Given data ▸
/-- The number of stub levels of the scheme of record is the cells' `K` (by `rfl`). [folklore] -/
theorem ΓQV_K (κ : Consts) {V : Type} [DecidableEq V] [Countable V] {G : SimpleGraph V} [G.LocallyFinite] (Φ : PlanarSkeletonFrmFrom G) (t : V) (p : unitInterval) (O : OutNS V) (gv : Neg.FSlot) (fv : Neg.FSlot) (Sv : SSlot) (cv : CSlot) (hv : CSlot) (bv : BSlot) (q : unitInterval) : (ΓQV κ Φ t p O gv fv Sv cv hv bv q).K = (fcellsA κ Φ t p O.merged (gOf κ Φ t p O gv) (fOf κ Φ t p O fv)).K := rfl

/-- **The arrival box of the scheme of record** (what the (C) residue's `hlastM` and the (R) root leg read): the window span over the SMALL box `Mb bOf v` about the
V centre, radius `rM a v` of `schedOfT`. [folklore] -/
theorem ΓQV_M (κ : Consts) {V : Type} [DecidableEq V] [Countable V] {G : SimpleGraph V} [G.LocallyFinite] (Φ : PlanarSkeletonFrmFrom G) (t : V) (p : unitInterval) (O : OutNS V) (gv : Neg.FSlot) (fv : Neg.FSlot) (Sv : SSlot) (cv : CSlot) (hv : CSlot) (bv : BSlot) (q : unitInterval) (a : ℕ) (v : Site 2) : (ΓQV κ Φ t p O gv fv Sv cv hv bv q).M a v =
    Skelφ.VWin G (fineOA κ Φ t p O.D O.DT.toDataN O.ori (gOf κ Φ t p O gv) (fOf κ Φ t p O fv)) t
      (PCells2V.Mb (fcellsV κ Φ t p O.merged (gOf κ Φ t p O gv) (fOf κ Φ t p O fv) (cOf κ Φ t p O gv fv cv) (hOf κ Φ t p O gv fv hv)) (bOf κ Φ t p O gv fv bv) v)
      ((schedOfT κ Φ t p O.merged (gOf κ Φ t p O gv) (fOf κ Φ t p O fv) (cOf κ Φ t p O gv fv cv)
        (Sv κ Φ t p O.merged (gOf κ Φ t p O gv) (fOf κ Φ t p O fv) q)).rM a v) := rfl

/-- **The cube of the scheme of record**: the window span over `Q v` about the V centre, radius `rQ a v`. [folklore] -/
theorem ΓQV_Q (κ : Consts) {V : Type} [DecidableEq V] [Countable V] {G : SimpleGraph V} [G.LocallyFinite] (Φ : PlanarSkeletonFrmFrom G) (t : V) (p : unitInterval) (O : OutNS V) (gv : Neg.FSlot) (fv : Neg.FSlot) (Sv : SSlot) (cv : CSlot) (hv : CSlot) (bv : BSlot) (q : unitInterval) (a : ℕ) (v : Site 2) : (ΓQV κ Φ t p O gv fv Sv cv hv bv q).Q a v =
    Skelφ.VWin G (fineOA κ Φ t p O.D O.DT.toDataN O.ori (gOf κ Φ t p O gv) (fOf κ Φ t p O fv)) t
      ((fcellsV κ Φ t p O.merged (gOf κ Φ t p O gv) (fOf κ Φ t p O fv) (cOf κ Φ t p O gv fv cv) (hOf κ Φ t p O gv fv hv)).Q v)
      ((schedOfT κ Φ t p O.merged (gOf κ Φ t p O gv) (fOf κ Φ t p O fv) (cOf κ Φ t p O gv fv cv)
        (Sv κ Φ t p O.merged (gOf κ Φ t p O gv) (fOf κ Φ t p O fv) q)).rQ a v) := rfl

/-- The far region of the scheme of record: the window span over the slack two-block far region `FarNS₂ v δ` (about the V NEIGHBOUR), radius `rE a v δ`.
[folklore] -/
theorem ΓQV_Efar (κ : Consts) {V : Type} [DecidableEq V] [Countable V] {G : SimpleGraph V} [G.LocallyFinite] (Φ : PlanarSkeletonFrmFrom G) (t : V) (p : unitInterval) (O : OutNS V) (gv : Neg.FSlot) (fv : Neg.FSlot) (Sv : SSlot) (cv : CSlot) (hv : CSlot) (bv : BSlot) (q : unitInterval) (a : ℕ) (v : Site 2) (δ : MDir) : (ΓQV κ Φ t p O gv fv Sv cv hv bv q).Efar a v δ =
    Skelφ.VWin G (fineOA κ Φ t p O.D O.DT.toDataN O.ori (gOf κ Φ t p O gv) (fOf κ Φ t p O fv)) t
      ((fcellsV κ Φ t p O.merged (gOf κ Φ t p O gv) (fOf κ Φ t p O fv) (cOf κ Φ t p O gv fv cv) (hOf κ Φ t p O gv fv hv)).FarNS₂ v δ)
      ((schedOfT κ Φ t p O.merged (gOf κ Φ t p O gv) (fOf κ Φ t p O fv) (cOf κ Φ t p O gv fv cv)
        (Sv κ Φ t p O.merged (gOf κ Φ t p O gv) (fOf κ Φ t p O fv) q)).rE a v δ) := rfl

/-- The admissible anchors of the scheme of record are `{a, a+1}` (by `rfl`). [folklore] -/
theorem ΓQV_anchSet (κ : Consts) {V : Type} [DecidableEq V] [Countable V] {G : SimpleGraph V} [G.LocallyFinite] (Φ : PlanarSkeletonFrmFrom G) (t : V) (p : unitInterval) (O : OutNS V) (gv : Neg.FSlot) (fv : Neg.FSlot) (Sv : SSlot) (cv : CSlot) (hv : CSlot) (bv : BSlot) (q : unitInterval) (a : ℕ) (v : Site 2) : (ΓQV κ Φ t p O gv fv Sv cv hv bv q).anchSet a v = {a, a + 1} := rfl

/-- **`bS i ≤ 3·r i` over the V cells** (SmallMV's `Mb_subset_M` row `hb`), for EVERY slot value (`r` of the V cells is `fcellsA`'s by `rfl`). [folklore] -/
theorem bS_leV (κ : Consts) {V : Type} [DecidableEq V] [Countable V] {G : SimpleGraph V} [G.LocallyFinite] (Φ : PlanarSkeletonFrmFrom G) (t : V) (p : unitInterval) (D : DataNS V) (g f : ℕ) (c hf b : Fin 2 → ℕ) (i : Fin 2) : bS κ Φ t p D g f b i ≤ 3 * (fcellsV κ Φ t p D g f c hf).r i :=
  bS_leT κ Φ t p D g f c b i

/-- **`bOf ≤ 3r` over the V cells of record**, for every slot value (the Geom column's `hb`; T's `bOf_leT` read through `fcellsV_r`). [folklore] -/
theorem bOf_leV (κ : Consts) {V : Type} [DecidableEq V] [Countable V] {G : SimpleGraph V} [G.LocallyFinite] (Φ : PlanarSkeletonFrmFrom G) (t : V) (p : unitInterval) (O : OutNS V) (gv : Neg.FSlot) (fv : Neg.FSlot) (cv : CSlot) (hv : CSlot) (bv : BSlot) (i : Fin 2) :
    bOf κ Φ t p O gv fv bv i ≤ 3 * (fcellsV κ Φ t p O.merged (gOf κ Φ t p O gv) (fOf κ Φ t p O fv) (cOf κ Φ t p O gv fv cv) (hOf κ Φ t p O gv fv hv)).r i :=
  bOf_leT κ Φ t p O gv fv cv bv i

Problem to solve ▸
Extract exactly the leading lines of the data, stopping at and including the line with "(PCells2V.Mb (fcellsV κ".

Output for this task ▸
/-- The number of stub levels of the scheme of record is the cells' `K` (by `rfl`). [folklore] -/
theorem ΓQV_K (κ : Consts) {V : Type} [DecidableEq V] [Countable V] {G : SimpleGraph V} [G.LocallyFinite] (Φ : PlanarSkeletonFrmFrom G) (t : V) (p : unitInterval) (O : OutNS V) (gv : Neg.FSlot) (fv : Neg.FSlot) (Sv : SSlot) (cv : CSlot) (hv : CSlot) (bv : BSlot) (q : unitInterval) : (ΓQV κ Φ t p O gv fv Sv cv hv bv q).K = (fcellsA κ Φ t p O.merged (gOf κ Φ t p O gv) (fOf κ Φ t p O fv)).K := rfl

/-- **The arrival box of the scheme of record** (what the (C) residue's `hlastM` and the (R) root leg read): the window span over the SMALL box `Mb bOf v` about the
V centre, radius `rM a v` of `schedOfT`. [folklore] -/
theorem ΓQV_M (κ : Consts) {V : Type} [DecidableEq V] [Countable V] {G : SimpleGraph V} [G.LocallyFinite] (Φ : PlanarSkeletonFrmFrom G) (t : V) (p : unitInterval) (O : OutNS V) (gv : Neg.FSlot) (fv : Neg.FSlot) (Sv : SSlot) (cv : CSlot) (hv : CSlot) (bv : BSlot) (q : unitInterval) (a : ℕ) (v : Site 2) : (ΓQV κ Φ t p O gv fv Sv cv hv bv q).M a v =
    Skelφ.VWin G (fineOA κ Φ t p O.D O.DT.toDataN O.ori (gOf κ Φ t p O gv) (fOf κ Φ t p O fv)) t
      (PCells2V.Mb (fcellsV κ Φ t p O.merged (gOf κ Φ t p O gv) (fOf κ Φ t p O fv) (cOf κ Φ t p O gv fv cv) (hOf κ Φ t p O gv fv hv)) (bOf κ Φ t p O gv fv bv) v)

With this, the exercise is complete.